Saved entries

========================================================================

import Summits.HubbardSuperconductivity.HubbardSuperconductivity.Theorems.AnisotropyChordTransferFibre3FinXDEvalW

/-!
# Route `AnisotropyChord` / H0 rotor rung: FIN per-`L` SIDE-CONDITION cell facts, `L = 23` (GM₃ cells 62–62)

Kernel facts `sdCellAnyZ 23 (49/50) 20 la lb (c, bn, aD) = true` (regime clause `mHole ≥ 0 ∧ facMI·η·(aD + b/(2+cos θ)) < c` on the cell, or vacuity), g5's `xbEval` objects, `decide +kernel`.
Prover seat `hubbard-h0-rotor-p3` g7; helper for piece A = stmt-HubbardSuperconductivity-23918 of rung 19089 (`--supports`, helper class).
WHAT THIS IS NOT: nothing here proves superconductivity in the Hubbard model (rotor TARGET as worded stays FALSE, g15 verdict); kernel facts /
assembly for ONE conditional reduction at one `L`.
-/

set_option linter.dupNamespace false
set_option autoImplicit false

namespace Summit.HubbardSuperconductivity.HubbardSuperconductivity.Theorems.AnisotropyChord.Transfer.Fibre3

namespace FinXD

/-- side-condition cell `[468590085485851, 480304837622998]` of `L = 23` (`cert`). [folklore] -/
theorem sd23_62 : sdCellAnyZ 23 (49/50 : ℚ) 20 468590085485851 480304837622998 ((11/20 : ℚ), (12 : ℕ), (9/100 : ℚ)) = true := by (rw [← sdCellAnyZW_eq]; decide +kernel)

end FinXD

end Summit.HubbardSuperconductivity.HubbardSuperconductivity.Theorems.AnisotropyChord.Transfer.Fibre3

========================================================================

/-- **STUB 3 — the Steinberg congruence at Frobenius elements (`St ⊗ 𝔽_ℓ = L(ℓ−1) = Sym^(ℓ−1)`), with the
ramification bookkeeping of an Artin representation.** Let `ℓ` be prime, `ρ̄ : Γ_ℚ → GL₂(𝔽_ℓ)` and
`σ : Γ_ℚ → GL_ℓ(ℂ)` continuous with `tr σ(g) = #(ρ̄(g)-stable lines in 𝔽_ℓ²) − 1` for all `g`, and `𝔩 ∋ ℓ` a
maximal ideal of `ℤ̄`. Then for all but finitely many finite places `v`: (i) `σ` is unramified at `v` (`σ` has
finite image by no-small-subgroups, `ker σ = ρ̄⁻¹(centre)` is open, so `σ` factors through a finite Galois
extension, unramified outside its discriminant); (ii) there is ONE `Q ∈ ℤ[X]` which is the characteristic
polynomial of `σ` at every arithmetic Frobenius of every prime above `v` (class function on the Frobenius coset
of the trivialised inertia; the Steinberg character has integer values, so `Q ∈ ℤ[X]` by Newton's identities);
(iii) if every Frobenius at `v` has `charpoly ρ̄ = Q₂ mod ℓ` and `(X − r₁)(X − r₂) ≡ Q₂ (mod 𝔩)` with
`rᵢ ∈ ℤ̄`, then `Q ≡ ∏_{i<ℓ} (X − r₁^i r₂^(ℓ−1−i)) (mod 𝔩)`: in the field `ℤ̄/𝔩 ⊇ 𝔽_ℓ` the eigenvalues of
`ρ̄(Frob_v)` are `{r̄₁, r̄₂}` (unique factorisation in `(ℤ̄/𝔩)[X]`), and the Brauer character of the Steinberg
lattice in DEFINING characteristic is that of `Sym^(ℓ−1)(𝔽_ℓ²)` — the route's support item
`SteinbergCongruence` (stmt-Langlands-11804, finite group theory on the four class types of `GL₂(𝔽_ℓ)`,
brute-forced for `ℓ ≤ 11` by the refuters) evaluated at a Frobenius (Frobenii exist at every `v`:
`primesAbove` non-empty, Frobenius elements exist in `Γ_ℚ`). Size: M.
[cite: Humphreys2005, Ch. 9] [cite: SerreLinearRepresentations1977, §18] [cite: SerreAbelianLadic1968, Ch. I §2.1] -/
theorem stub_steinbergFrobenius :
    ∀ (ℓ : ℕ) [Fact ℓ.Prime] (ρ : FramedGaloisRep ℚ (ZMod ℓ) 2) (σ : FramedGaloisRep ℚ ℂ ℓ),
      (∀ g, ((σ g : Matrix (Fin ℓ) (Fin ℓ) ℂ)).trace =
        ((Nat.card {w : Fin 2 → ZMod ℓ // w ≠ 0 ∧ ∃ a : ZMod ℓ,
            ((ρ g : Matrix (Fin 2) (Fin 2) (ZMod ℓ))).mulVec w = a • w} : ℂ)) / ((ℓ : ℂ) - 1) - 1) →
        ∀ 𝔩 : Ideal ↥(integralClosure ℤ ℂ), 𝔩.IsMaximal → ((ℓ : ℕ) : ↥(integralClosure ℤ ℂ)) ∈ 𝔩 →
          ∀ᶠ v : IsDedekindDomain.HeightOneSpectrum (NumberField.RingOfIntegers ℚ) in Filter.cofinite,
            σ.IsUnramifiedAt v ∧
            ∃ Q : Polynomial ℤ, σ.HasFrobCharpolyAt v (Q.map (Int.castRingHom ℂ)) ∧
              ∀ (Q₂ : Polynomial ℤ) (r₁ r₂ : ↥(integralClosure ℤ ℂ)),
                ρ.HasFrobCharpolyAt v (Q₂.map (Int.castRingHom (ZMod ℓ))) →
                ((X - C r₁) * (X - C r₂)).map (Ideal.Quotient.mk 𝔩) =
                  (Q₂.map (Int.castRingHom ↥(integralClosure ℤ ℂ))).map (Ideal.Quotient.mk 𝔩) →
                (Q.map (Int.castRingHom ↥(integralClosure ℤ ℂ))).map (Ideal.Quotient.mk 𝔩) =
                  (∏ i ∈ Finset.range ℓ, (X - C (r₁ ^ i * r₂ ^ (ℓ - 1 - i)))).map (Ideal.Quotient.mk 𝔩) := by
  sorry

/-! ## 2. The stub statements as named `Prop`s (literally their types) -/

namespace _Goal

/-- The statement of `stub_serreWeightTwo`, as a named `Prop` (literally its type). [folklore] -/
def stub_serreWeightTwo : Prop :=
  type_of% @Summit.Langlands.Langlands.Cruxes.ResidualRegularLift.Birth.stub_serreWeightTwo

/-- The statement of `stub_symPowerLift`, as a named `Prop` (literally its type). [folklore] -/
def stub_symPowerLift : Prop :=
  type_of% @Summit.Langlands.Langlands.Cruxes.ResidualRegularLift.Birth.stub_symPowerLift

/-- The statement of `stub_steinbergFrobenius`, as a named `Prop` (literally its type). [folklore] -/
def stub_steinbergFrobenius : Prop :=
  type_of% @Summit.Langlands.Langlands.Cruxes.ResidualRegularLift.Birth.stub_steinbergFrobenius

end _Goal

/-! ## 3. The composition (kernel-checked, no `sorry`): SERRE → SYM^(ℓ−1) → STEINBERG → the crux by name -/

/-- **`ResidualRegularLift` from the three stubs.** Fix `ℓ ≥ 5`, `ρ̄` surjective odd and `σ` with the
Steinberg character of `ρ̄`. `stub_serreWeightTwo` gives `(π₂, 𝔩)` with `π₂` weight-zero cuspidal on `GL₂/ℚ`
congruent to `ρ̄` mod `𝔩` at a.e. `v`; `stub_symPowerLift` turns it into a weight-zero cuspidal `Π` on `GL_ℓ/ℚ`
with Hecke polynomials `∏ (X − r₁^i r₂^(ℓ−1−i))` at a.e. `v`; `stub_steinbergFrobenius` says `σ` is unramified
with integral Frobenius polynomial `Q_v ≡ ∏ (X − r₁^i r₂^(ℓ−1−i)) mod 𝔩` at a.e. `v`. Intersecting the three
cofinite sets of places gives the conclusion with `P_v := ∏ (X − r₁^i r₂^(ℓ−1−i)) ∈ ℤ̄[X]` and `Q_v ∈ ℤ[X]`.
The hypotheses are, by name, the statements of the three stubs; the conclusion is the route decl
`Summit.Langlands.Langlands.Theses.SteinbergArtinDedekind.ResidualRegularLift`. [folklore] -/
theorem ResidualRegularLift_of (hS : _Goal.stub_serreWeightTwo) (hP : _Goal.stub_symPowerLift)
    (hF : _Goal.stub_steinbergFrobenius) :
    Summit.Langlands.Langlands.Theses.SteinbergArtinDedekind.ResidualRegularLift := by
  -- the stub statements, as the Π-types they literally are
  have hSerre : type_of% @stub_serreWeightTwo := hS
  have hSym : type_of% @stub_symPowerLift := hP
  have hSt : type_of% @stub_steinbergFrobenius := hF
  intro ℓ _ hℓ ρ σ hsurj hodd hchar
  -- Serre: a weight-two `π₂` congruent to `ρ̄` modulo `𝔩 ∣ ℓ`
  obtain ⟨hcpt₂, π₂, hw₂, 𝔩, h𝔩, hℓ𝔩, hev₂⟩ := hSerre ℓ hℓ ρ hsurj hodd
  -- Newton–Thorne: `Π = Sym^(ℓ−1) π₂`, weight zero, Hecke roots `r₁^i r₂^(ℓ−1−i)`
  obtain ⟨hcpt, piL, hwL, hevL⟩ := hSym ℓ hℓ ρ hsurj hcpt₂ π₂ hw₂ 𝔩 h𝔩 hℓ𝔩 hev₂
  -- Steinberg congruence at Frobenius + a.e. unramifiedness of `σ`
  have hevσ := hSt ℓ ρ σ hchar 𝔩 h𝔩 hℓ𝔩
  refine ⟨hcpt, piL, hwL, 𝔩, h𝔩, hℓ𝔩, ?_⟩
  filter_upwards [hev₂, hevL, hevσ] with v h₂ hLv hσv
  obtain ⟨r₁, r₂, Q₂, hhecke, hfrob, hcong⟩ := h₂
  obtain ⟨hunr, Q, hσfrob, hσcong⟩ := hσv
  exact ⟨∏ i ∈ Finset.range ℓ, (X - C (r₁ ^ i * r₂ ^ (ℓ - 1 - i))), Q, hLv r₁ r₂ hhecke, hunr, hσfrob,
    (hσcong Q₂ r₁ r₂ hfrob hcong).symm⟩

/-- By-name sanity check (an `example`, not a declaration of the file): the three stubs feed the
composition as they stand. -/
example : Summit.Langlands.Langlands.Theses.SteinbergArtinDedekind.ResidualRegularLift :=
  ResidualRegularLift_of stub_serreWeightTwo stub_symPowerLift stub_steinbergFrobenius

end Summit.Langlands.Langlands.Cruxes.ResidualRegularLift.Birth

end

========================================================================

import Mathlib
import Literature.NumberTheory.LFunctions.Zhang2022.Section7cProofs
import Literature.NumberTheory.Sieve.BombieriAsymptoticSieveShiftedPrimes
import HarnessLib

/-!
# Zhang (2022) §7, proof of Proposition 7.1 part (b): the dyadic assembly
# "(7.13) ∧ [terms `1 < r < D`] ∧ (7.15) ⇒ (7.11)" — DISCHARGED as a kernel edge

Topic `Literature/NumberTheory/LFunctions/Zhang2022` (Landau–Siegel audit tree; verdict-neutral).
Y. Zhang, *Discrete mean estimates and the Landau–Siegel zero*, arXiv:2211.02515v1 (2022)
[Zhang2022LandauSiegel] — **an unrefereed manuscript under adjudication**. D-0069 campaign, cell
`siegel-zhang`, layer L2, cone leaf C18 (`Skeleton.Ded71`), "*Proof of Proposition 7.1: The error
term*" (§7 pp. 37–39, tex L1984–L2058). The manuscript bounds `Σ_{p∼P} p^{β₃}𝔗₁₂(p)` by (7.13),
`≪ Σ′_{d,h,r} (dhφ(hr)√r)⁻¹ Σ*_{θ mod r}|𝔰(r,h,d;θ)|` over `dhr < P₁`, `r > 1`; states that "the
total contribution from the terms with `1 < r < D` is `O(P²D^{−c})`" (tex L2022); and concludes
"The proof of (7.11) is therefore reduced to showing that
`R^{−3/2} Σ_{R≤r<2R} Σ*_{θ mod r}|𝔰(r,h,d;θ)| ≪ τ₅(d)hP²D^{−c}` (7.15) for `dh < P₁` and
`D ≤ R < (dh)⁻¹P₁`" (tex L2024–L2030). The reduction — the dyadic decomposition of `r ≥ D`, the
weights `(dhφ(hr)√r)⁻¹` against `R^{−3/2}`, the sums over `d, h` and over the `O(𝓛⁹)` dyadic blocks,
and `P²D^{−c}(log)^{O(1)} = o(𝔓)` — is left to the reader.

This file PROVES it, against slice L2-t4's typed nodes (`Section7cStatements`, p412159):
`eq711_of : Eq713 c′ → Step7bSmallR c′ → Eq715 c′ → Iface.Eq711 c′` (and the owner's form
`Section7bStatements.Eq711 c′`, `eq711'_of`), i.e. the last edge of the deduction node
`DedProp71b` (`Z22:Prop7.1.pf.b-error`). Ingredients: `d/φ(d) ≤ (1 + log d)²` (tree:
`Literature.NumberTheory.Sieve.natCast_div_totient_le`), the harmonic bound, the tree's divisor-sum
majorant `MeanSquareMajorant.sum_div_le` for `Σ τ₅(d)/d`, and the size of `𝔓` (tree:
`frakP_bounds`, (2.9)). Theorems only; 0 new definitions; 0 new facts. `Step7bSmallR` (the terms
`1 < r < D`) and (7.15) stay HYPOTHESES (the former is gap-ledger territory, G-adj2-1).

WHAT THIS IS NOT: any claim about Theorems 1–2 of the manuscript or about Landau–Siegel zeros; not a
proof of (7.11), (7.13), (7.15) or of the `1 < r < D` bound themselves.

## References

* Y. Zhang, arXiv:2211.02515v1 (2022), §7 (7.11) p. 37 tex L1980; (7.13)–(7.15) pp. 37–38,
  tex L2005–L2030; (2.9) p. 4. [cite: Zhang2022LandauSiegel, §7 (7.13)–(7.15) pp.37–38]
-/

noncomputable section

========================================================================

EXERCISE GOAL
Look above for the line with "7.1: The error"; retype exactly that line, every line after it up to the line with "to showing that", and that line too, nothing else.

TASK RESULT
`siegel-zhang`, layer L2, cone leaf C18 (`Skeleton.Ded71`), "*Proof of Proposition 7.1: The error
term*" (§7 pp. 37–39, tex L1984–L2058). The manuscript bounds `Σ_{p∼P} p^{β₃}𝔗₁₂(p)` by (7.13),
`≪ Σ′_{d,h,r} (dhφ(hr)√r)⁻¹ Σ*_{θ mod r}|𝔰(r,h,d;θ)|` over `dhr < P₁`, `r > 1`; states that "the
total contribution from the terms with `1 < r < D` is `O(P²D^{−c})`" (tex L2022); and concludes
"The proof of (7.11) is therefore reduced to showing that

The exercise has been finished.